Jiachao Cao1, Yumin Mao1, Bo Dong1, Wei Guan1, Jia Shi1 and Suinuan Wang1

1Department of Neurosurgery, The Third Affiliated Hospital of Soochow University, Changzhou, China

Correspondence to:

Suinuan Wang, email: [email protected]

Keywords: atherosclerosis, Chlamydia pneumonia, cytomegalovirus, specific antigen, immunohistochemistry detection

Received: April 04, 2017     Accepted: June 04, 2017     Published: July 18, 2017

ABSTRACT

To explore the relationship between certain pathogens, such as chlamydia pneumonia (Cpn) and cytomegalovirus (CMV), and carotid atherosclerosis (AS) in a Chinese population.Twenty-five carotid atherosclerotic stenosis patients from the Beijing Tiantan Hospital (affiliated with Capital Medical University) participated in the study. After undergoing digital subtraction angiography (DSA) and/or computed tomography angiography (CTA), the degree of carotid artery stenosis was over 70% in all cases, and the patients underwent carotid endarterectomy. Plaque specimens were obtained during surgery. The streptavidin-peroxidase (SP) method was used to test the Cpn and CMV antigens in the specimens, and the relationship between the Cpn and CMV pathogen infections and AS was analyzed based on the test results. In the group of 25 carotid atherosclerotic specimens, the detection rate of the Cpn-specific antigens was 84.0% (21/25). In the control group, the detection rate was 13.3% (2/15) in the ascending aortic intima. Thus, the between-group difference was significant (P<0.01). The CMV-specific antigen detection rate was 72.0% (18/25) using the same experimental group specimens, and the detection rate was zero in the control group. Thus, there were significant between-group differences (P<0.01). Due to the high detection rate of Cpn- and CMV-specific antigens in carotid atherosclerotic plaque in a Chinese population, it can be inferred that pathogens such as Cpn and CMV are one factor associated with carotid atherosclerosis.


INTRODUCTION

Atherosclerotic cardiovascular disease has become a leading cause of death in humans. Its traditional risk factors include hyperlipidemia, hypertension, glycuresis, smoking, age, and familial hereditary history [1], but in recent years, increasing evidence has shown that some pathogen infections can promote the occurrence and development of cerebrovascular AS [2][3][4]. The correlation between chlamydia pneumonia (Cpn) and coronary atherosclerotic heart diseases was first reported by Saikku et al. in 1988 [5]. Since then, numerous AS-related pathogens have been discovered. The most common pathogens are Cpn and cytomegalovirus (CMV) [6], but their relationship with As remains unclear. This study discusses the relationship between the Cpn and CMV pathogens and AS by detecting the existence of Cpn and CMV in atheromatous plaque, which was obtained after carotid endarterectomy (CEA) using immunohistochemical methods.

RESULTS

The immunohistochemical manifestations of Cpn and CMV

The immunohistochemical analysis of Cpn and CMV in the carotid atherosclerotic plaque of the 25 patients in experimental group: ① the Cpn antigens are shown as brown or coffee granules, and their positive granules are expressed in the cytoplasm and nucleus (Figure 1). ② The location of the positive expression of CMV antigens was similar to that of Cpn, but their positive granules primarily existed in cytoplasm and were expressed in a few nuclei (Figure 2).

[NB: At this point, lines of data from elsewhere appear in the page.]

import Summits.BirchSwinnertonDyer.Rank1Residual.Additive.StrictSignedSelmer
import Summits.BirchSwinnertonDyer.Rank1Residual.Additive.QuadraticBranchOddStrictSelmer
import HarnessLib

/-!
# Two READINGS of printed theorems on the strict-minus Selmer structure — Kobayashi 2003 Thm. 4.1
# (odd `η`, `n = 0`) + Thm. 2.2, and Kitajima–Otsuki 2018 Main Thm. 1.3 (sign `−`) — typed as
# INPUTS (cell `b2b-bsdres`, team n1011, r = 1 strand, seat p17 GEN 3; row T-O7ss-P13 FILE 4a; the
# theorem `(R1) → (R2) → QuadraticBranchOddStrictSelmerBoundAt W p` is FILE 4b
# `QuadraticBranchOddStrictSelmerBound.lean`)

HONEST FRAMING (cell `b2b-bsdres`, run/shared/lean/b2b/bsd-rank1-residual/, verbatim in every
file): the goal of the cell is to DELETE the COMBINATION-SHAPED residual classes of the
Birch–Swinnerton-Dyer formula for ALL analytic-rank `≤ 1` elliptic curves over `ℚ` — "full BSD
formula for every rank `≤ 1` curve in class `C`" assembled STRICTLY from published theorems — so
that the rank-`≤ 1` remainder becomes exactly the CONSTRUCTION-SHAPED classes, which are TYPED
(missing-input `Prop`s), NOT attempted. This is not "finishing BSD". Team n1011: prove what is
provable now; shrink each hard class to its core with data; no claim beyond stated classes; research
routes; census output = EVIDENCE / conjecture items, never a Literature fact; RESIDUAL-MAP marks
change only by signed lines. O7-ss stays OPEN, X4 CONSTRUCTION-SHAPED; nothing here is booked; no
label moves. This file: THREE `@[conjecture] def` typed inputs — READINGS of printed theorems (one of them on
top of the sibling's typed conjecture (C1_η)) through the `η`-twist dictionary; NOTHING asserted; NO Literature fact minted (ABSOLUTE RULE: the
VERBATIM transcriptions on `V` over `ℚ(μ_{p^∞})` (P2) and the dictionary theorem (P5: prime-to-`p`
descent + twist, the additive-p1/p2 `ChiEigenPrimeToPDescent` / `TwistDescent` pattern) are the
row's named follow-ups; whether the readings may become flagged Literature facts is the typer lane's
decision — cc-typer-6 / n1011-lit). They replace NOTHING of p259634; they refine its
assembly-shaped input `QuadraticBranchOddStrictSelmerBoundAt` into two reading-shaped ones.

## Frame and dictionary (flags `Kob03-Thm41-odd-eta-twist-reading`, `Kob03-Thm74-odd-eta-twist-reading`,
## `KO18-minus-eta-twist-reading`)

p259634's frame: `p` odd, `p* = (−1)^{(p−1)/2} p`, `W/ℚ` globally minimal with `C • W^{(p*)} = V`
globally minimal, GOOD at `p`, `a_p(V) = 0`; `η = ω^{(p−1)/2}`; `K_n = ℚ(ζ_{p^{n+1}})`,
`K_∞ = ℚ(μ_{p^∞})`. DICTIONARY (cc-typer-6's route note `HOME/class-closure/O10/ROUTE-ETA-ODD-STRICT-
typer6.md`; folklore prime-to-`p` descent + twist: `W[p^∞] ≅ V[p^∞] ⊗ η`, `(V̂(K_{n,v}))^η =
W(ℚ_{n,p}) ⊗ ℤ_p`, `V̂(ℚ_p)^η = 0`): Kobayashi's `X⁻(V/K_∞)^η` IS, as a `Λ`-module, the dual
`X^{−,str}(W/ℚ_∞)` of the strict-minus Selmer group of `W` over the cyclotomic `ℤ_p`-extension of
`ℚ` with the model `ℚ_[p]` at `p` (`StrictSignedSelmerDualData W κ ℚ_[p] γ (-1)`, FILE 2a), with
`T = γ − 1`, `γ ↦ 1 + X` for a topological generator matching the cyclotomic variable
(`IsCyclotomicVariable`; Kobayashi §3 p. 5 "we identify `γ` with `1 + X`").

References: [Kobayashi2003] Thm. 2.2 (p. 5), §4 Odd main conjecture + Thm. 4.1 (p. 8), §2 p. 4,
§3 p. 5; [KitajimaOtsuki2018] Main Thm. 1.3 (= Thm. 4.8), Def. 2.1 (arXiv:1607.03612 pp. 3, 6);
cc-typer-6 p259634 / p261032.
-/

noncomputable section

open scoped Classical MatrixGroups ModularForm

open CongruenceSubgroup WeierstrassCurve Literature.NumberTheory.EllipticCurves
  Literature.NumberTheory.EllipticCurves.ModularForms
  Literature.NumberTheory.EllipticCurves.Kobayashi2003
  Literature.NumberTheory.GaloisRepresentations ZpExtension

namespace Summit.BirchSwinnertonDyer.Rank1Residual.Additive

/-! ## §1 The two readings (typed inputs; NOTHING asserted) -/

/-- **TYPED INPUT (R1) — READING of Kobayashi 2003 Thm. 2.2 + Thm. 4.1 (odd sign, `η =
ω^{(p−1)/2} ≠ 1`, `n = 0`) through the `η`-twist dictionary; flag `Kob03-Thm41-odd-eta-twist-reading`;
NOTHING asserted.** For `W/ℚ` globally minimal, `p` odd, `V` a globally minimal model of the twist
`W^{(p*)}` with good reduction at `p` and `a_p(V) = 0`, `Gal(ℚ̄/ℚ) → GL_{ℤ_p}(T_pV)` surjective
(`∀ m, V.HasSurjectiveModNGaloisRep (p^m)`), `f` the newform of `V`, `ϖ` the period ratio of the
parity of `η`, `Lη` ANY function with the interpolation property of `L_p⁻(V, η, X)`
(`IsQuadraticBranchMinusLFunction`), the cyclotomic `ℤ_p`-extension `κ` of `ℚ` and a topological
generator `γ` matching the cyclotomic variable: EVERY Pontryagin-dual datum `D` of the STRICT-MINUS
Selmer group of `W` (model `ℚ_[p]`; `=` Kobayashi's `X⁻(V/K_∞)^η` under the dictionary) is finitely
generated `Λ`-torsion (Thm. 2.2), and every generator `g` of its characteristic ideal divides
`X⁻¹Lη` (Thm. 4.1 with `n = 0`: "`Char(X⁻(E/K_∞)^η) ⊇ (X⁻¹L_p⁻(E, η, X))`"), stated as `g ∣ L'`
for `Lη = X·L'`. The VERBATIM transcription on `V` over `ℚ(μ_{p^∞})` and the dictionary theorem are
the row's follow-ups (P2)/(P5); until then this is an INPUT exactly as p259634's.
[cite: Kobayashi2003, Thm. 2.2 (p. 5) and §4 Odd main conjecture + Thm. 4.1 (p. 8); §2 p. 4 (the η-components, m = −1)] -/
@[conjecture] def OddBranchStrictMinusDivisibilityAt (W : WeierstrassCurve ℚ) [W.IsElliptic]
    [W.IsGloballyMinimal] (p : ℕ) [Fact p.Prime] : Prop :=
  ∀ (V : WeierstrassCurve ℚ) [V.IsElliptic] [V.IsGloballyMinimal] (C : VariableChange ℚ)
    {N : ℕ} [NeZero N] {f : CuspForm (Gamma0 N) 2},
    p ≠ 2 → C • W.quadraticTwist ((-1) ^ (p / 2) * p) = V →
    V.HasGoodReductionAtPrime p → V.frobeniusTrace p = 0 →
    (∀ m : ℕ, V.HasSurjectiveModNGaloisRep (p ^ m : ℕ)) →
    IsNewformOf V f →
    ∀ (ϖ : ℚ), (if Even (p / 2) then (ϖ : ℝ) * V.realPeriodRat = plusPeriod f
        else (ϖ : ℝ) * V.imaginaryPeriodRat = minusPeriod f) →
    ∀ (Lη : IwasawaAlgebra p), IsQuadraticBranchMinusLFunction f p ϖ Lη →
    ∀ (κ : ZpExtension ℚ p) (γ : Field.absoluteGaloisGroup ℚ),
      κ.IsCyclotomic → κ.IsTopGenerator γ → IsCyclotomicVariable p γ →
    ∀ (D : StrictSignedSelmerDualData W κ ℚ_[p] γ (-1)),
      Module.Finite (IwasawaAlgebra p) D.X ∧ Module.IsTorsion (IwasawaAlgebra p) D.X ∧
        ∀ (g L' : IwasawaAlgebra p), D.charIdeal = Ideal.span {g} →
          Lη = PowerSeries.X * L' → g ∣ L'

/-- **TYPED INPUT (R3) — READING of Kobayashi 2003 Thm. 7.4 ("Kato's main conjecture, the even main
conjecture and the odd main conjecture are equivalent", `η`-component by `η`-component, p. 13) on
top of the sibling's typed (C1_η) `QuadraticBranchPlusMainConjectureAt V p` (Kobayashi's EVEN main
conjecture for `V` at `η`, CONJECTURE IN PRINT), through the `η`-twist dictionary; flag
`Kob03-Thm74-odd-eta-twist-reading`; NOTHING asserted.** Same frame as (R1) WITHOUT the image
hypothesis: if (C1_η) holds for `V` at `p`, then the ODD main conjecture holds at `η`
(`Char X⁻(V/K_∞)^η = (X⁻¹L_p⁻(V, η, X))` EXACTLY), so every strict-minus dual datum `D` of `W`
(model `ℚ_[p]`) is finitely generated torsion (Thm. 2.2) and every generator `g` of its
characteristic ideal divides `X⁻¹Lη` — the image-free CONDITIONAL form for the twins `V` whose
`p`-adic image is not onto (the 107 of 515 cells of cc-typer-6's census where Thm. 4.1's `pⁿ` is
not effective); the reading-shaped refinement of p259634's `QuadraticBranchOddStrictSelmerBoundOfPlusMCAt`.
NOT an O10 route (O10 class lead's ruling, p259634 SCOPE). [cite: Kobayashi2003, Thm. 7.4 (p. 13), §4 (p. 8), Thm. 2.2 (p. 5)]
[cite: PollackRubin2004, Theorem and the remark on Sel over ℚ(μ_{p^∞}) (p. 448)] -/
@[conjecture] def OddBranchStrictMinusDivisibilityOfPlusMCAt (W : WeierstrassCurve ℚ) [W.IsElliptic]
    [W.IsGloballyMinimal] (p : ℕ) [Fact p.Prime] : Prop :=
  ∀ (V : WeierstrassCurve ℚ) [V.IsElliptic] [V.IsGloballyMinimal] (C : VariableChange ℚ)
    {N : ℕ} [NeZero N] {f : CuspForm (Gamma0 N) 2},
    p ≠ 2 → C • W.quadraticTwist ((-1) ^ (p / 2) * p) = V →
    V.HasGoodReductionAtPrime p → V.frobeniusTrace p = 0 →
    QuadraticBranchPlusMainConjectureAt V p →
    IsNewformOf V f →
    ∀ (ϖ : ℚ), (if Even (p / 2) then (ϖ : ℝ) * V.realPeriodRat = plusPeriod f
        else (ϖ : ℝ) * V.imaginaryPeriodRat = minusPeriod f) →
    ∀ (Lη : IwasawaAlgebra p), IsQuadraticBranchMinusLFunction f p ϖ Lη →
    ∀ (κ : ZpExtension ℚ p) (γ : Field.absoluteGaloisGroup ℚ),
      κ.IsCyclotomic → κ.IsTopGenerator γ → IsCyclotomicVariable p γ →
    ∀ (D : StrictSignedSelmerDualData W κ ℚ_[p] γ (-1)),
      Module.Finite (IwasawaAlgebra p) D.X ∧ Module.IsTorsion (IwasawaAlgebra p) D.X ∧
        ∀ (g L' : IwasawaAlgebra p), D.charIdeal = Ideal.span {g} →
          Lη = PowerSeries.X * L' → g ∣ L'

/-- **TYPED INPUT (R2) — READING of Kitajima–Otsuki 2018 Main Thm. 1.3 (sign `−`, `F_0 = ℚ(μ_p)`,
`a_p = 0`) through the `η`-twist dictionary; flag `KO18-minus-eta-twist-reading`; NOTHING
asserted.** For `W`, `p`, `V`, `C` as in (R1) (no image hypothesis, no newform: the printed theorem
needs neither), the cyclotomic `κ` and any topological generator `γ`: every Pontryagin-dual datum
of the strict-minus Selmer group of `W` (model `ℚ_[p]`) whose module is finitely generated and
`Λ`-torsion (the printed hypothesis (vi), displayed as in the tree's sign-`+` fact; discharged in
print for `F = ℚ` by Kobayashi Thm. 2.2) has NO non-trivial finite `Λ`-submodule ("both
`Sel^±(F_∞, E[p^∞])^∨` have no nontrivial finite `Λ`-submodule", Def. 2.1 with "`−1 ≤ m`" for the
sign `−`; an `η`-part inherits the property). CITE NOTE (cell bsd-cm's referee reading REF-6′,
wording only; statement unchanged): the printed hypothesis (vi) — BOTH duals `Λ`-torsion, all
components — is supplied in print for `F = ℚ` by Kobayashi's Thm. 2.2 (p. 5) = Thm. 7.3 ii) (p. 13),
which is load-bearing for this reading beside Main Thm. 1.3; the displayed torsion hypothesis below
(the minus datum only) is what a consumer instantiates.
[cite: KitajimaOtsuki2018, Main Thm. 1.3 (= Thm. 4.8) with Def. 2.1 (arXiv:1607.03612 pp. 3, 6)]
[cite: Kobayashi2003, Thm. 2.2 (p. 5) and Thm. 7.3 ii) (p. 13) (the torsion hypothesis (vi), both signs, every η)] -/
@[conjecture] def OddBranchStrictMinusNoFiniteSubmoduleAt (W : WeierstrassCurve ℚ) [W.IsElliptic]
    [W.IsGloballyMinimal] (p : ℕ) [Fact p.Prime] : Prop :=
  ∀ (V : WeierstrassCurve ℚ) [V.IsElliptic] [V.IsGloballyMinimal] (C : VariableChange ℚ),
    p ≠ 2 → C • W.quadraticTwist ((-1) ^ (p / 2) * p) = V →
    V.HasGoodReductionAtPrime p → V.frobeniusTrace p = 0 →
    ∀ (κ : ZpExtension ℚ p) (γ : Field.absoluteGaloisGroup ℚ),
      κ.IsCyclotomic → κ.IsTopGenerator γ →
    ∀ (D : StrictSignedSelmerDualData W κ ℚ_[p] γ (-1)),
      Module.Finite (IwasawaAlgebra p) D.X → Module.IsTorsion (IwasawaAlgebra p) D.X →
      ∀ (M : Submodule (IwasawaAlgebra p) D.X), Finite M → M = ⊥


end Summit.BirchSwinnertonDyer.Rank1Residual.Additive

end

The immunohistochemical staining results of Cpn in carotid atherosclerotic plaque (40&#x00D7;, 100&#x00D7;, 200&#x00D7; and 400&#x00D7;, respectively).

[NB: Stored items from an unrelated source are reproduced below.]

import Literature.Analysis.FluidPDE.TorusVorticityTensorTransport
import HarnessLib

/-!
# The helicity balance `dH/dt = 2ν∫Δu·ω + 2∫f·ω = −2ν∫ω·curl ω + 2∫f·ω` along classical
# Navier–Stokes solutions on `T³`

Analysis/FluidPDE proof file (theorems only; no definitions, no named facts).

Search for candidate a priori estimates; no regularity claim. The **helicity**
`H = ∫ u·ω dx` (`ω = curl u`) of a classical solution of `∂ₜu + (u·∇)u = νΔu − ∇p + f`,
`div u = 0` on the periodic box satisfies the exact balance

`dH/dt = 2ν ∫ Δu·ω dx + 2∫ f·ω dx = −2ν ∫ ω·curl ω dx + 2∫ f·ω dx`

(conservation for ideal flow, `ν = 0`: Moffatt 1969; Majda–Bertozzi 2002, Prop. 1.12 (iv), eq. (1.67)
and its proof p. 29; Chorin 1994, §1.2; Doering–Gibbon 1995, Exercise 7.4 (E7.4); for viscous flow
the extra term is `2ν∫Δu·ω = −2ν∫ω·curl ω`, the "viscous destruction of helicity" of the review
Moffatt–Tsinober 1992 — here obtained by the same three-line computation); the transport and pressure terms
drop out because `∫ a·curl b = ∫ curl a·b` on the torus, `curl ∇φ = 0`, `(u·∇)u = ω × u + ∇(|u|²/2)`
and `(ω × u)·ω = 0`. Here this is PROVED on the unit torus `T^d`, `card d = 3`, in the
orientation-free vocabulary of the tree: for a labelling `e : d ≃ Fin 3` the curl read in the
frame `e` is `(curlₑ a)ᵢ = ∂_{i⁺} a_{i⁺⁺} − ∂_{i⁺⁺} a_{i⁺}` with `i⁺ = e⁻¹(e i + 1)`,
`i⁺⁺ = e⁻¹(e i + 2)`, so that `(curlₑ u)ᵢ = W_{i⁺ i⁺⁺}` (`W = torusVorticityTensor`, as in
`torusVorticitySqAt_eq_sum_sq_of_equiv`), and the helicity is `Hₑ(t) = ∫ ∑ᵢ uᵢ W_{i⁺ i⁺⁺}` (a
pseudo-scalar: reversing the orientation of `e` flips its sign; `|H|`, `H²` do not depend on `e`):

* (private tools) `∫ ∑ᵢ aᵢ (curlₑ b)ᵢ = ∫ ∑ᵢ (curlₑ a)ᵢ bᵢ` (integration by parts; the curl is
  `L²`-symmetric on the torus), `∫ ∇φ · curlₑ b = 0`, `∑ᵢⱼ uⱼ Wⱼᵢ ωᵢ = 0` pointwise (`(ω × u)·ω = 0`).
* `Torus.curl_curl_eq_neg_laplacian_of_isDivFree` — `curlₑ ω = −Δu` pointwise for smooth
  divergence-free `u` (`curl curl = ∇div − Δ`).
* `Torus.IsClassicalNSSolutionOn.hasDerivWithinAt_helicity` — **the balance**: along a classical
  solution on `[a, b] × T^d` (`a < b`, any `ν`, any forcing `f`), `Hₑ` has one-sided derivative
  `2ν∫∑ᵢ(Δu)ᵢωᵢ + 2∫∑ᵢ fᵢωᵢ` within `[a, b]` at every `t`; and
  `Torus.IsClassicalNSSolutionOn.hasDerivWithinAt_helicity'` — the same with the dissipation
  written `−2ν∫∑ᵢ ωᵢ(curlₑ ω)ᵢ`. For `ν = 0`, `f = 0` (classical Euler): `Hₑ` is constant
  (`Torus.IsClassicalNSSolutionOn.helicity_eq_of_euler`).

Scope (faithfulness): classical solutions on the unit torus; exact identities, no estimates.

## Mathlib / tree search

Tree (used): `torusVorticityTensor`, `torusVorticitySqAt_eq_sum_sq_of_equiv` (the frame-`e`
curl), `Torus.IsSmoothSpaceTimeOn.hasDerivWithinAt_integral` (differentiation under `∫`),
`Torus.timeDerivWithin_partialDeriv_comm`, `Torus.timeDerivWithin_clm_comp`,
`Torus.integral_partialDeriv_eq_zero_holds`, `Torus.partialDeriv_mul`, `Torus.partialDeriv_comm`,
`Torus.partialDeriv_apply_coord`, `Torus.fderiv_apply_eq_sum_partialDeriv`,
`Torus.laplacian_eq_sum_partialDeriv_partialDeriv`, `Torus.gradient_eq_sum_partialDeriv`.
Searched (`lean search`): `helicity` — only the `ℝ³` Euler conservation
(`NSVorticityHelicityProofs`, `euler_helicity_conservation`) and `Superhelicity`; no torus balance.

## References

* [MajdaBertozziCUP2002] A. J. Majda, A. L. Bertozzi, *Vorticity and Incompressible Flow*,
  CUP 2002, §1.4 (1.19)–(1.21); Prop. 1.12 (iv), eq. (1.67), proof p. 29 (held text).
* [Moffatt1969] H. K. Moffatt, *The degree of knottedness of tangled vortex lines*, J. Fluid
  Mech. 35 (1969) 117–129 (the invariant; not held — acquisition request acq-09104).
* [MoffattTsinober1992] H. K. Moffatt, A. Tsinober, *Helicity in laminar and turbulent flow*,
  Annu. Rev. Fluid Mech. 24 (1992) 281–312 (review; viscous helicity balance).
* C. R. Doering, J. D. Gibbon, *Applied Analysis of the Navier–Stokes Equations*, CUP 1995,
  Exercise 7.4 (E7.4) (held text); A. J. Chorin, *Vorticity and Turbulence*, Springer 1994, §1.2
  (held text).
-/

noncomputable section

open Set MeasureTheory Finset
open scoped ContDiff InnerProductSpace RealInnerProductSpace Topology

namespace Literature.Analysis.FluidPDE

open Literature.Analysis.FunctionSpaces

variable {d : Type*} [Fintype d] [DecidableEq d]

/-! ### Frame bookkeeping: sums over `d` through `e : d ≃ Fin 3` -/

omit [DecidableEq d] in
/-- Sums over `d` read through a frame `e : d ≃ Fin 3`. [folklore] -/
private theorem sum_eq_sum_fin_three₁₀ (e : d ≃ Fin 3) (G : d → ℝ) :
    ∑ i, G i = ∑ a : Fin 3, G (e.symm a) :=
  Fintype.sum_equiv e _ _ fun i => by simp

omit [Fintype d] [DecidableEq d] in
/-- Addition table of `Fin 3`. [folklore] -/
private theorem fin3_add₁₀ :
    (0 : Fin 3) + 1 = 1 ∧ (0 : Fin 3) + 2 = 2 ∧ (1 : Fin 3) + 1 = 2 ∧ (1 : Fin 3) + 2 = 0 ∧
      (2 : Fin 3) + 1 = 0 ∧ (2 : Fin 3) + 2 = 1 := by
  decide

Figure 1: The immunohistochemical staining results of Cpn in carotid atherosclerotic plaque (40×, 100×, 200× and 400×, respectively). Low power microscopy illustrates the serious stenosis of arterial lumen with the formation of blood clots. The nuclei stain is blue, and the granules of Cpn antigens are brown or coffee colored.

The immunohistochemical staining results of CMV in carotid atherosclerotic plaque (200&#x00D7; and 400&#x00D7;, respectively).

Figure 2: The immunohistochemical staining results of CMV in carotid atherosclerotic plaque (200× and 400×, respectively). The nuclei stain is blue, and the granules of CMV antigens are brown or coffee colored.

The positive rate has significant differences between the experimental group and the control group

The specific antigens of Cpn in the specimens of the experimental and control group were measured through immunohistochemistry, as shown in Table 1. According to the Chi squared test (x2=19.158, P<0.01), the positive rate demonstrated significant differences between the experimental and control groups. The positive rate of Cpn specific antigens in the experimental group was obviously higher than the control group.

Table 1: Results of the specific antigens of Cpn in the experimental and control groups specimens, as measured by immunohistochemistry

Group

Number needed to treat

Levels of the specific antigens of Cpn in the specimens measured by immunohistochemistry

Strong positive

Positive

Negative

Positive rate(%)

Experimental group

25

2

19

4

84

Control group

15

0

2

13

13.3

Note: x2=19.158, P<0.01.

The specific antigens of CMV in the specimens of the experimental and control group were measured through immunohistochemistry, as shown in Table 2. According to the Chi squared test (x2=19.636, P<0.01), the positive rate demonstrated significant differences between the experimental and control groups. The positive rate of CMV specific antigens in the experimental group was obviously higher than that in the control group.

Table 2: Results of the specific CMV antigens in specimens from the experimental and control groups, as measured by immunohistochemistry

Group

Number needed to treat

Levels of the specific antigens of CMV in the specimens measured using immunohistochemistry

Strong positive

Positive

Negative

Positive rate(%)

Experimental group

25

1

17

7

72

Control group

15

0

0

15

0

Note: x2=19.636, P<0.01.

No corresponding relation between the serum antibodies of Cpn and CMV and the immunohistochemical results of carotid atherosclerotic plaque

Cpn IgG and CMV IgG levels in the blood sera of the 25 patients in the experimental group were also tested in this experiment. The antibody positive in the blood serum was compared with the immunohistochemical results to determine whether they have a corresponding relationship (Table 3) (Table 4).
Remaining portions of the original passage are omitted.